*RECORDED INFORMATION*:
import Summits.KontsevichZagierPeriods.Zeta5Search.TwoTaleOmega.StepGR

/-!
# (bmiss)@Ω — the recurrence in direction `g` for the sign-free forms `U1`, `U0` (cell `pub-zeta5`, cert-1 gen 4)

HONEST FRAMING: systematic search; recurrence certificates; no irrationality claim unless certified. Pure finite algebra
over `ℚ`; no named fact, no `sorry`.

Direction `δ = g = (0,0,0,0,1)`: combines fam-tele's first-tale recurrence `StepGL.recL_g` with the second-tale recurrence
`StepGR.recR_g` (same telescoper `coefG` = cert-2's tables) into `rec_g` (`Σ_{k<4} c^g_k(p)·U1/U0(p+kδ_g) = 0` for
`p, …, p+3δ_g ∈ Ω`) and `step_g` (`c^g_3 > 0` on Ω, `StepGL.coefG_three_pos`). The plug-in form for cert-2's `eq_on_Omega_all` is
assembled together with `b, e, f` in `OmegaPlugBEFG`.
-/

noncomputable section

open Finset Polynomial
open Literature.NumberTheory.Irrationality.Zudilin2014
open Summit.KontsevichZagierPeriods.Zeta5Search.FormalBarnes

namespace Summit.KontsevichZagierPeriods.Zeta5Search.TwoTaleOmega

namespace Pt

variable {p : Pt}

/-- Along `δ_g` the integer `d` decreases by `k`. -/
theorem dInt_addG (p : Pt) (k : ℤ) : (p.addG k).dInt = p.dInt - k := by simp [dInt, addG]; ring

/-- The first-tale truncation of `U0` may be raised to the common `d⁺(p) + 7` along `δ_g`. -/
theorem lam0_dExp_eq_g (h0 : p.Omega) {k : ℤ} (hk : (p.addG k).Omega) (hk0 : 0 ≤ k) (s : ℤ) :
    lam0 (dExp (p.addG k).t1a (p.addG k).t1b) s (p.addG k).vL = lam0 (dExp p.t1a p.t1b + 7) s (p.addG k).vL := by
  refine (lam0_eq_of_le s _ (vL_natDegree_le_w hk) ?_).symm
  unfold dExp
  rw [sum_t1a_sub_sum_t1b, sum_t1a_sub_sum_t1b, dInt_addG]
  have := h0.g_le; unfold dInt; omega

/-- **The `g`-recurrence of the sign-free forms.** For `p, p+δ_g, p+2δ_g, p+3δ_g ∈ Ω`:
`Σ_k c^g_k(p)·U1(p+kδ_g) = 0` and `Σ_k c^g_k(p)·U0(p+kδ_g) = 0`. -/
theorem rec_g (h0 : p.Omega) (h1 : (p.addG 1).Omega) (h2 : (p.addG 2).Omega) (h3 : (p.addG 3).Omega) :
    (p.coefG 0 * p.U1 + p.coefG 1 * (p.addG 1).U1 + p.coefG 2 * (p.addG 2).U1 + p.coefG 3 * (p.addG 3).U1 = 0) ∧
    (p.coefG 0 * p.U0 + p.coefG 1 * (p.addG 1).U0 + p.coefG 2 * (p.addG 2).U0 + p.coefG 3 * (p.addG 3).U0 = 0) := by
  have hL := recL_g h0 h1 h2 h3
  have hR := recR_g h0 h1 h2 h3
  have e0 : lam0 (dExp p.t1a p.t1b) p.nodeL p.vL = lam0 (dExp p.t1a p.t1b + 7) p.nodeL p.vL :=
    (lam0_eq_of_le _ _ (vL_natDegree_le_w h0) (by omega)).symm
  have e1 := lam0_dExp_eq_g h0 h1 (by norm_num) (p.addG 1).nodeL
  have e2 := lam0_dExp_eq_g h0 h2 (by norm_num) (p.addG 2).nodeL
  have e3 := lam0_dExp_eq_g h0 h3 (by norm_num) (p.addG 3).nodeL
  unfold U1 U0
  rw [e0, e1, e2, e3]
  constructor
  · linear_combination hL.1 + (1 / 4 : ℚ) * hR.1
  · linear_combination hL.2 + (1 / 2 : ℚ) * hR.2

/-- **The `g`-step of the Ω-induction**: if `U1`, `U0` vanish at `p, p+δ_g, p+2δ_g` (all four points in Ω), they vanish at
`p+3δ_g`. -/
theorem step_g (h0 : p.Omega) (h1 : (p.addG 1).Omega) (h2 : (p.addG 2).Omega) (h3 : (p.addG 3).Omega)
    (u0 : p.U1 = 0 ∧ p.U0 = 0) (u1 : (p.addG 1).U1 = 0 ∧ (p.addG 1).U0 = 0)
    (u2 : (p.addG 2).U1 = 0 ∧ (p.addG 2).U0 = 0) : (p.addG 3).U1 = 0 ∧ (p.addG 3).U0 = 0 := by
  have hc : p.coefG 3 ≠ 0 := (coefG_three_pos h0).ne'
  have h := rec_g h0 h1 h2 h3
  rw [u0.1, u1.1, u2.1, u0.2, u1.2, u2.2] at h
  simp only [mul_zero, zero_add] at h
  exact ⟨(mul_eq_zero.1 h.1).resolve_left hc, (mul_eq_zero.1 h.2).resolve_left hc⟩

end Pt

end Summit.KontsevichZagierPeriods.Zeta5Search.TwoTaleOmega

end
import Mathlib
import HarnessLib
import HarnessLib.Audit
import Summits.QuantumFields.Statement
import Literature.MathematicalPhysics.QuantumLattice.WilsonCellSchur
import Literature.MathematicalPhysics.QuantumFieldTheory.QuasiLocalGaugePerturbation
import HarnessLib.Audit.Status.Attr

*EXERCISE GOAL*: For this exercise, write all the records out again exactly.

*YOUR SOLUTION*:
import Summits.KontsevichZagierPeriods.Zeta5Search.TwoTaleOmega.StepGR

/-!
# (bmiss)@Ω — the recurrence in direction `g` for the sign-free forms `U1`, `U0` (cell `pub-zeta5`, cert-1 gen 4)

HONEST FRAMING: systematic search; recurrence certificates; no irrationality claim unless certified. Pure finite algebra
over `ℚ`; no named fact, no `sorry`.

Direction `δ = g = (0,0,0,0,1)`: combines fam-tele's first-tale recurrence `StepGL.recL_g` with the second-tale recurrence
`StepGR.recR_g` (same telescoper `coefG` = cert-2's tables) into `rec_g` (`Σ_{k<4} c^g_k(p)·U1/U0(p+kδ_g) = 0` for
`p, …, p+3δ_g ∈ Ω`) and `step_g` (`c^g_3 > 0` on Ω, `StepGL.coefG_three_pos`). The plug-in form for cert-2's `eq_on_Omega_all` is
assembled together with `b, e, f` in `OmegaPlugBEFG`.
-/

noncomputable section

open Finset Polynomial
open Literature.NumberTheory.Irrationality.Zudilin2014
open Summit.KontsevichZagierPeriods.Zeta5Search.FormalBarnes

namespace Summit.KontsevichZagierPeriods.Zeta5Search.TwoTaleOmega

namespace Pt

variable {p : Pt}

/-- Along `δ_g` the integer `d` decreases by `k`. -/
theorem dInt_addG (p : Pt) (k : ℤ) : (p.addG k).dInt = p.dInt - k := by simp [dInt, addG]; ring

/-- The first-tale truncation of `U0` may be raised to the common `d⁺(p) + 7` along `δ_g`. -/
theorem lam0_dExp_eq_g (h0 : p.Omega) {k : ℤ} (hk : (p.addG k).Omega) (hk0 : 0 ≤ k) (s : ℤ) :
    lam0 (dExp (p.addG k).t1a (p.addG k).t1b) s (p.addG k).vL = lam0 (dExp p.t1a p.t1b + 7) s (p.addG k).vL := by
  refine (lam0_eq_of_le s _ (vL_natDegree_le_w hk) ?_).symm
  unfold dExp
  rw [sum_t1a_sub_sum_t1b, sum_t1a_sub_sum_t1b, dInt_addG]
  have := h0.g_le; unfold dInt; omega

/-- **The `g`-recurrence of the sign-free forms.** For `p, p+δ_g, p+2δ_g, p+3δ_g ∈ Ω`:
`Σ_k c^g_k(p)·U1(p+kδ_g) = 0` and `Σ_k c^g_k(p)·U0(p+kδ_g) = 0`. -/
theorem rec_g (h0 : p.Omega) (h1 : (p.addG 1).Omega) (h2 : (p.addG 2).Omega) (h3 : (p.addG 3).Omega) :
    (p.coefG 0 * p.U1 + p.coefG 1 * (p.addG 1).U1 + p.coefG 2 * (p.addG 2).U1 + p.coefG 3 * (p.addG 3).U1 = 0) ∧
    (p.coefG 0 * p.U0 + p.coefG 1 * (p.addG 1).U0 + p.coefG 2 * (p.addG 2).U0 + p.coefG 3 * (p.addG 3).U0 = 0) := by
  have hL := recL_g h0 h1 h2 h3
  have hR := recR_g h0 h1 h2 h3
  have e0 : lam0 (dExp p.t1a p.t1b) p.nodeL p.vL = lam0 (dExp p.t1a p.t1b + 7) p.nodeL p.vL :=
    (lam0_eq_of_le _ _ (vL_natDegree_le_w h0) (by omega)).symm
  have e1 := lam0_dExp_eq_g h0 h1 (by norm_num) (p.addG 1).nodeL
  have e2 := lam0_dExp_eq_g h0 h2 (by norm_num) (p.addG 2).nodeL
  have e3 := lam0_dExp_eq_g h0 h3 (by norm_num) (p.addG 3).nodeL
  unfold U1 U0
  rw [e0, e1, e2, e3]
  constructor
  · linear_combination hL.1 + (1 / 4 : ℚ) * hR.1
  · linear_combination hL.2 + (1 / 2 : ℚ) * hR.2

/-- **The `g`-step of the Ω-induction**: if `U1`, `U0` vanish at `p, p+δ_g, p+2δ_g` (all four points in Ω), they vanish at
`p+3δ_g`. -/
theorem step_g (h0 : p.Omega) (h1 : (p.addG 1).Omega) (h2 : (p.addG 2).Omega) (h3 : (p.addG 3).Omega)
    (u0 : p.U1 = 0 ∧ p.U0 = 0) (u1 : (p.addG 1).U1 = 0 ∧ (p.addG 1).U0 = 0)
    (u2 : (p.addG 2).U1 = 0 ∧ (p.addG 2).U0 = 0) : (p.addG 3).U1 = 0 ∧ (p.addG 3).U0 = 0 := by
  have hc : p.coefG 3 ≠ 0 := (coefG_three_pos h0).ne'
  have h := rec_g h0 h1 h2 h3
  rw [u0.1, u1.1, u2.1, u0.2, u1.2, u2.2] at h
  simp only [mul_zero, zero_add] at h
  exact ⟨(mul_eq_zero.1 h.1).resolve_left hc, (mul_eq_zero.1 h.2).resolve_left hc⟩

end Pt

end Summit.KontsevichZagierPeriods.Zeta5Search.TwoTaleOmega

end
import Mathlib
import HarnessLib
import HarnessLib.Audit
import Summits.QuantumFields.Statement
import Literature.MathematicalPhysics.QuantumLattice.WilsonCellSchur
import Literature.MathematicalPhysics.QuantumFieldTheory.QuasiLocalGaugePerturbation
import HarnessLib.Audit.Status.Attr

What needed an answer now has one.